Thanks @AnnieStar12 yes my 1st missed misscarage I was 11 weeks when I found out it had stopped growing at 5 weeks.. this was natural conception.. fetous had stopped growing and was in there for 6 weeks, never bleed or had symptoms at all .. the night after the scan everything came away naturally.. was strange .. she did say I had symptoms as it’s the placenta that gives of the hcg and my placenta had kept growing so that’s why I still had symptoms etc.. my other miscarriages av never had any kind of bleeding until it all passed .. that’s why I was never offered progesterone before as my linning was always thick and levels were fine , I just wonder if having it this time , my body would just have expelled this knowing it was abnormal, but the progesterone is just keeping it in ?! They got back and as I had bloods privately, EPU want to do their own bloods (they can’t take private results as valid or something as it wasn’t them that done them ?) then when these results come back she said they will prob scan me .. just more waiting ..🥺

DippyDuck19 · 25/06/2024 19:50

@hopefullsosbry I am soo sorry that it's not good news 💔 and rubbish the EPU won't take the private bloods so you have to wait a bit longer!
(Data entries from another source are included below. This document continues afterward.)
import Summits.AtomisticToContinuum.Crystallization.Theorems.ChargedEnergyGapResidualSF
import HarnessLib

/-!
# Charged energy gap — lens-3 g64, node «BarlowRef» (R3) — part 8 (independent): the CORED (half-ball) packing count

Imports only the tree (`…ResidualSF`).  ELEMENTARY·PROVED, folklore volume packing in a HALF-BALL — the certified-constant input «half-space ×0.55»
of the P-Z₅c′ numerator (memo g64 §1 (E2)/(E3), §3): the sources of the cored tube load `TubeShareBoundH` (part 6) near a member `c` lie OUTSIDE the
core ball `B̄(x₀, ϱ)` while `dist c x₀ ≤ ℓ < ϱ`; expanding `‖x − x₀‖² = ‖x − c‖² + 2⟪x − c, c − x₀⟫ + ‖c − x₀‖²` puts every source within `A` of `c`
in the closed half-space `⟪x − c', c − x₀⟫ ≥ 0` through the shifted centre `c' = c − (δ/‖c − x₀‖)(c − x₀)` as soon as `A² + ℓ² ≤ ϱ² + 2δℓ`, and within
`A + δ` of `c'`.  An `s`-separated set in a half-ball of radius `A'` has at most `4((A' + s)/s)³` points (the `s/2`-balls about the points are
disjoint and lie in the half-ball of radius `A' + s` about a centre shifted by `s/2` more; a half-ball has at most half the volume of its ball, by the
point reflection, with no appeal to the hyperplane being null).

* ★ `two_mul_volume_halfBall_le` : `2 · vol(B(c, ρ) ∩ {⟪x − c, v⟫ > 0}) ≤ vol B(c, ρ)`;
* ★ `card_le_of_separated_halfBall` : `s`-separated `T ⊆ {dist · c ≤ A, ⟪· − c, v⟫ ≥ 0}` (`v ≠ 0`) ⟹ `#T ≤ 4((A + s)/s)³`;
* `inner_ge_of_cored_source` : `ϱ ≤ dist x x₀`, `dist x c ≤ A`, `A² + dist c x₀² ≤ ϱ² + 2δ·dist c x₀` ⟹ `−δ‖c − x₀‖ ≤ ⟪x − c, c − x₀⟫`;
* ★★ `card_le_of_separated_cored` : `s`-separated `T ⊆ B̄(c, A) ∖ B(x₀, ϱ)`, `c ≠ x₀`, `A² + dist c x₀² ≤ ϱ² + 2δ·dist c x₀` ⟹ `#T ≤ 4((A + δ + s)/s)³`;
  `IsSeparatedRef.card_cored_le` (reference form);
* record arithmetic `record_cored_shift` (`A = 20`, `ϱ = 160`, `ℓ ≤ 159` ⟹ `δ = 13/50` works) and `record_cored_count` (`s = 21/25`: `4·((20 + 13/50 +
  21/25)/(21/25))³ < 63 420`, against the full-ball `((40 + 21/25)/(21/25))³ > 114 900`: the factor `0.552`).

0 sorry; standard axioms.
-/

noncomputable section

open scoped Classical RealInnerProductSpace

open MeasureTheory
open Literature.MathematicalPhysics.StatisticalMechanics Literature.Geometry.DiscreteGeometry
open Summit.AtomisticToContinuum.Crystallization.Theses.PricedLinkCensus
open Summit.AtomisticToContinuum.Crystallization.Theorems.ChargedEnergyGapNegative

namespace Summit.AtomisticToContinuum.Crystallization.Theorems.ChargedEnergyGapChartDial

section CoredCount

/-- The open half-ball `B(c, ρ) ∩ {⟪x − c, v⟫ > 0}` is measurable. -/
theorem measurableSet_halfBall (c v : E3) (ρ : ℝ) : MeasurableSet (Metric.ball c ρ ∩ {x : E3 | 0 < ⟪x - c, v⟫}) :=
  measurableSet_ball.inter (measurableSet_lt measurable_const ((measurable_id.sub measurable_const).inner measurable_const))

/-- ★ A HALF-BALL HAS AT MOST HALF THE VOLUME: `2 · vol(B(c, ρ) ∩ {⟪x − c, v⟫ > 0}) ≤ vol B(c, ρ)` (point reflection through `c`). -/
theorem two_mul_volume_halfBall_le (c v : E3) (ρ : ℝ) :
    2 * volume (Metric.ball c ρ ∩ {x : E3 | 0 < ⟪x - c, v⟫}) ≤ volume (Metric.ball c ρ) := by
  set Hp : Set E3 := Metric.ball c ρ ∩ {x : E3 | 0 < ⟪x - c, v⟫} with hHp
  set Hm : Set E3 := Metric.ball c ρ ∩ {x : E3 | ⟪x - c, v⟫ < 0} with hHm
  have hf : MeasurePreserving (fun t : E3 => (c + c) - t) volume volume := Measure.measurePreserving_sub_left volume (c + c)
  have hpre : (fun t : E3 => (c + c) - t) ⁻¹' Hm = Hp := by
    ext t
    simp only [hHp, hHm, Set.mem_preimage, Set.mem_inter_iff, Metric.mem_ball, Set.mem_setOf_eq]
    have h0 : c + c - t - c = -(t - c) := by abel
    have h1 : dist (c + c - t) c = dist t c := by rw [dist_eq_norm, dist_eq_norm, h0, norm_neg]
    have h2 : ⟪c + c - t - c, v⟫ = -⟪t - c, v⟫ := by rw [h0, inner_neg_left]
    rw [h1, h2, neg_lt_zero]
  have hmeasM : MeasurableSet Hm :=
    measurableSet_ball.inter (measurableSet_lt ((measurable_id.sub measurable_const).inner measurable_const) measurable_const)
  have hvol : volume Hp = volume Hm := by
    rw [← hpre]; exact hf.measure_preimage hmeasM.nullMeasurableSet
  have hdisj : Disjoint Hp Hm := by
    rw [Set.disjoint_left]
    intro t ht ht'
    exact lt_asymm (show 0 < ⟪t - c, v⟫ from ht.2) (show ⟪t - c, v⟫ < 0 from ht'.2)
  have hsub : Hp ∪ Hm ⊆ Metric.ball c ρ := Set.union_subset Set.inter_subset_left Set.inter_subset_left
  calc 2 * volume Hp = volume Hp + volume Hm := by rw [two_mul, hvol]
    _ = volume (Hp ∪ Hm) := (measure_union hdisj hmeasM).symm
    _ ≤ volume (Metric.ball c ρ) := measure_mono hsub

/-- ★ **HALF-BALL PACKING COUNT**: a finite `s`-separated set of points within `A` of `c` and in the closed half-space `⟪x − c, v⟫ ≥ 0` (`v ≠ 0`)
has at most `4((A + s)/s)³` points. -/
theorem card_le_of_separated_halfBall (T : Finset E3) {s A : ℝ} (hs : 0 < s) (hA : 0 ≤ A) (c v : E3) (hv : v ≠ 0)
    (hsep : ∀ p ∈ T, ∀ q ∈ T, p ≠ q → s ≤ dist p q) (hT : ∀ p ∈ T, dist p c ≤ A ∧ 0 ≤ ⟪p - c, v⟫) :
    (T.card : ℝ) ≤ 4 * ((A + s) / s) ^ 3 := by
  have hvn : 0 < ‖v‖ := norm_pos_iff.2 hv
  have hs2 : (0 : ℝ) < s / 2 := by linarith
  set c' : E3 := c - (s / (2 * ‖v‖)) • v with hc'
  have hcc : dist c c' = s / 2 := by
    rw [dist_eq_norm, hc', sub_sub_cancel, norm_smul, Real.norm_eq_abs, abs_of_nonneg (by positivity)]
    field_simp
  have hinner_c : ⟪c - c', v⟫ = s / 2 * ‖v‖ := by
    rw [hc', sub_sub_cancel, real_inner_smul_left, real_inner_self_eq_norm_sq]
    field_simp
  -- the small balls are pairwise disjoint
  have hPD : (↑T : Set E3).PairwiseDisjoint fun p => Metric.ball p (s / 2) := by
    intro p hp q hq hpq
    exact Metric.ball_disjoint_ball (by linarith [hsep p hp q hq hpq])
  -- and contained in the half-ball of radius A + s about c'
  have hcov : (⋃ p ∈ T, Metric.ball p (s / 2)) ⊆ Metric.ball c' (A + s) ∩ {x : E3 | 0 < ⟪x - c', v⟫} := by
    intro z hz
    rw [Set.mem_iUnion₂] at hz
    obtain ⟨p, hp, hz⟩ := hz
    rw [Metric.mem_ball] at hz
    obtain ⟨hpA, hpv⟩ := hT p hp
    refine ⟨?_, ?_⟩
    · rw [Metric.mem_ball]
      linarith [dist_triangle z p c, dist_triangle z c c']
    · show 0 < ⟪z - c', v⟫
      have hsplit : z - c' = (z - p) + (p - c) + (c - c') := by abel
      rw [hsplit, inner_add_left, inner_add_left, hinner_c]
      have hzp : |⟪z - p, v⟫| ≤ ‖z - p‖ * ‖v‖ := abs_real_inner_le_norm _ _
      have hzp' : ‖z - p‖ < s / 2 := by rwa [← dist_eq_norm]
      have h3 : ‖z - p‖ * ‖v‖ < s / 2 * ‖v‖ := mul_lt_mul_of_pos_right hzp' hvn
      have h4 : -(s / 2 * ‖v‖) < ⟪z - p, v⟫ := by linarith [neg_abs_le ⟪z - p, v⟫]
      linarith
  have hvolU : volume (⋃ p ∈ T, Metric.ball p (s / 2)) = ∑ p ∈ T, volume (Metric.ball p (s / 2)) :=
    measure_biUnion_finset hPD fun p _ => measurableSet_ball
  have hvol : 2 * ∑ p ∈ T, volume (Metric.ball p (s / 2)) ≤ volume (Metric.ball c' (A + s)) := by
    rw [← hvolU]
    calc 2 * volume (⋃ p ∈ T, Metric.ball p (s / 2)) ≤ 2 * volume (Metric.ball c' (A + s) ∩ {x : E3 | 0 < ⟪x - c', v⟫}) := by
          gcongr
      _ ≤ volume (Metric.ball c' (A + s)) := two_mul_volume_halfBall_le c' v (A + s)
  simp only [EuclideanSpace.volume_ball_fin_three, Finset.sum_const, nsmul_eq_mul] at hvol
  rw [← ENNReal.ofReal_pow hs2.le, ← ENNReal.ofReal_pow (by linarith), ← ENNReal.ofReal_mul (by positivity),
    ← ENNReal.ofReal_mul (by positivity), ← ENNReal.ofReal_natCast, ← ENNReal.ofReal_mul (Nat.cast_nonneg _), ← ENNReal.ofReal_ofNat,
    ← ENNReal.ofReal_mul (by norm_num), ENNReal.ofReal_le_ofReal_iff (by positivity)] at hvol
  -- hvol : 2 * (card * ((s/2)^3 * (π*4/3))) ≤ (A+s)^3 * (π*4/3)
  have hpi : 0 < Real.pi * 4 / 3 := by positivity
  have hkey : (T.card : ℝ) * (s / 2) ^ 3 * 2 ≤ (A + s) ^ 3 := by nlinarith
  have hs3 : (0 : ℝ) < s ^ 3 := by positivity
  have h8 : (T.card : ℝ) * s ^ 3 ≤ 4 * (A + s) ^ 3 := by nlinarith
  rw [div_pow, mul_div_assoc']
  exact (le_div_iff₀ hs3).2 h8

/-- The cored source inequality: a point outside the core ball `B(x₀, ϱ)` and within `A` of `c` satisfies `⟪x − c, c − x₀⟫ ≥ −δ‖c − x₀‖` whenever
`A² + ‖c − x₀‖² ≤ ϱ² + 2δ‖c − x₀‖`. -/
theorem inner_ge_of_cored_source {x x₀ c : E3} {ϱ A δ : ℝ} (hϱ : 0 ≤ ϱ) (hx : ϱ ≤ dist x x₀) (hA : dist x c ≤ A)
    (hδ : A ^ 2 + dist c x₀ ^ 2 ≤ ϱ ^ 2 + 2 * δ * dist c x₀) : -(δ * ‖c - x₀‖) ≤ ⟪x - c, c - x₀⟫ := by
  have h1 : ‖x - x₀‖ ^ 2 = ‖x - c‖ ^ 2 + 2 * ⟪x - c, c - x₀⟫ + ‖c - x₀‖ ^ 2 := by
    rw [← norm_add_sq_real, sub_add_sub_cancel]
  rw [dist_eq_norm] at hx hA hδ
  have h2 : ϱ ^ 2 ≤ ‖x - x₀‖ ^ 2 := pow_le_pow_left₀ hϱ hx 2
  have h3 : ‖x - c‖ ^ 2 ≤ A ^ 2 := pow_le_pow_left₀ (norm_nonneg _) hA 2
  nlinarith

/-- ★★ **THE CORED PACKING COUNT**: a finite `s`-separated set of points within `A` of `c` and outside the open core ball `B(x₀, ϱ)`, with `c ≠ x₀`
and a shift `δ ≥ 0` satisfying `A² + dist c x₀² ≤ ϱ² + 2δ·dist c x₀`, has at most `4((A + δ + s)/s)³` points. -/
theorem card_le_of_separated_cored (T : Finset E3) {s A δ ϱ : ℝ} (hs : 0 < s) (hA : 0 ≤ A) (hδ0 : 0 ≤ δ) (hϱ : 0 ≤ ϱ) (c x₀ : E3)
    (hcx : c ≠ x₀) (hδ : A ^ 2 + dist c x₀ ^ 2 ≤ ϱ ^ 2 + 2 * δ * dist c x₀)
    (hsep : ∀ p ∈ T, ∀ q ∈ T, p ≠ q → s ≤ dist p q) (hT : ∀ p ∈ T, dist p c ≤ A ∧ ϱ ≤ dist p x₀) :
    (T.card : ℝ) ≤ 4 * ((A + δ + s) / s) ^ 3 := by
  set v : E3 := c - x₀ with hv
  have hv0 : v ≠ 0 := sub_ne_zero.2 hcx
  have hvn : 0 < ‖v‖ := norm_pos_iff.2 hv0
  set c' : E3 := c - (δ / ‖v‖) • v with hc'
  have hcc : dist c c' = δ := by
    rw [dist_eq_norm, hc', sub_sub_cancel, norm_smul, Real.norm_eq_abs, abs_of_nonneg (by positivity)]
    field_simp
  have hinner_c : ⟪c - c', v⟫ = δ * ‖v‖ := by
    rw [hc', sub_sub_cancel, real_inner_smul_left, real_inner_self_eq_norm_sq]
    field_simp
  refine card_le_of_separated_halfBall T hs (by positivity) c' v hv0 hsep fun p hp => ?_
  obtain ⟨hpA, hpϱ⟩ := hT p hp
  refine ⟨by linarith [dist_triangle p c c'], ?_⟩
  have h1 : -(δ * ‖c - x₀‖) ≤ ⟪p - c, c - x₀⟫ := inner_ge_of_cored_source hϱ hpϱ hpA hδ
  have hsplit : p - c' = (p - c) + (c - c') := by abel
  rw [hsplit, inner_add_left, hinner_c]
  rw [← hv] at h1
  linarith

variable {s : ℝ} {P : PeriodicConfiguration 3}

/-- Reference form: the sites of an `s`-separated reference within `A` of a member `c ≠ x₀` and outside the core ball `B(x₀, ϱ)` number at most
`4((A + δ + s)/s)³` (same shift condition). -/
theorem IsSeparatedRef.card_cored_le (hP : IsSeparatedRef s P) (hs : 0 < s) {A δ ϱ : ℝ} (hA : 0 ≤ A) (hδ0 : 0 ≤ δ) (hϱ : 0 ≤ ϱ) {c x₀ : E3}
    (hcx : c ≠ x₀) (hδ : A ^ 2 + dist c x₀ ^ 2 ≤ ϱ ^ 2 + 2 * δ * dist c x₀) (T : Finset E3)
    (hT : ∀ p ∈ T, p ∈ P.points ∧ dist p c ≤ A ∧ ϱ ≤ dist p x₀) : (T.card : ℝ) ≤ 4 * ((A + δ + s) / s) ^ 3 :=
  card_le_of_separated_cored T hs hA hδ0 hϱ c x₀ hcx hδ (fun p hp q hq hpq => hP p (hT p hp).1 q (hT q hq).1 hpq)
    fun p hp => (hT p hp).2

/-- RECORD SHIFT (memo g64 §3): with `A = 20`, `ϱ = 160` and member level `dist c x₀ ≤ 159` the shift `δ = 13/50` satisfies the condition. -/
theorem record_cored_shift {ℓ : ℝ} (h0 : 0 ≤ ℓ) (h1 : ℓ ≤ 159) : (20 : ℝ) ^ 2 + ℓ ^ 2 ≤ 160 ^ 2 + 2 * (13 / 50) * ℓ := by
  nlinarith

/-- RECORD COUNT at the sharp Barlow separation `s = 21/25`: the cored count `4((20 + 13/50 + 21/25)/(21/25))³ < 63 420` against the full-ball count
`((2·20 + 21/25)/(21/25))³ > 114 900` — the factor `0.552` («half-space ×0.55»). -/
theorem record_cored_count :
    4 * ((20 + 13 / 50 + 21 / 25) / (21 / 25) : ℝ) ^ 3 < 63420 ∧ (114900 : ℝ) < ((2 * 20 + 21 / 25) / (21 / 25)) ^ 3 := by
  constructor <;> norm_num

end CoredCount

end Summit.AtomisticToContinuum.Crystallization.Theorems.ChargedEnergyGapChartDial

end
I really hope you get confirmation one way or another, being stuck in limbo must be hard. Sending virtual hugs.

HopefulllHolly · 25/06/2024 19:51

@hopefullsosbry Can you make a bit of a fuss and ask for the scan while you’re there for bloods for your piece of mind about ectopic? It seems really unreasonable to make you wait for bloods to come back when they could just do both there and then and give you half an answer at least?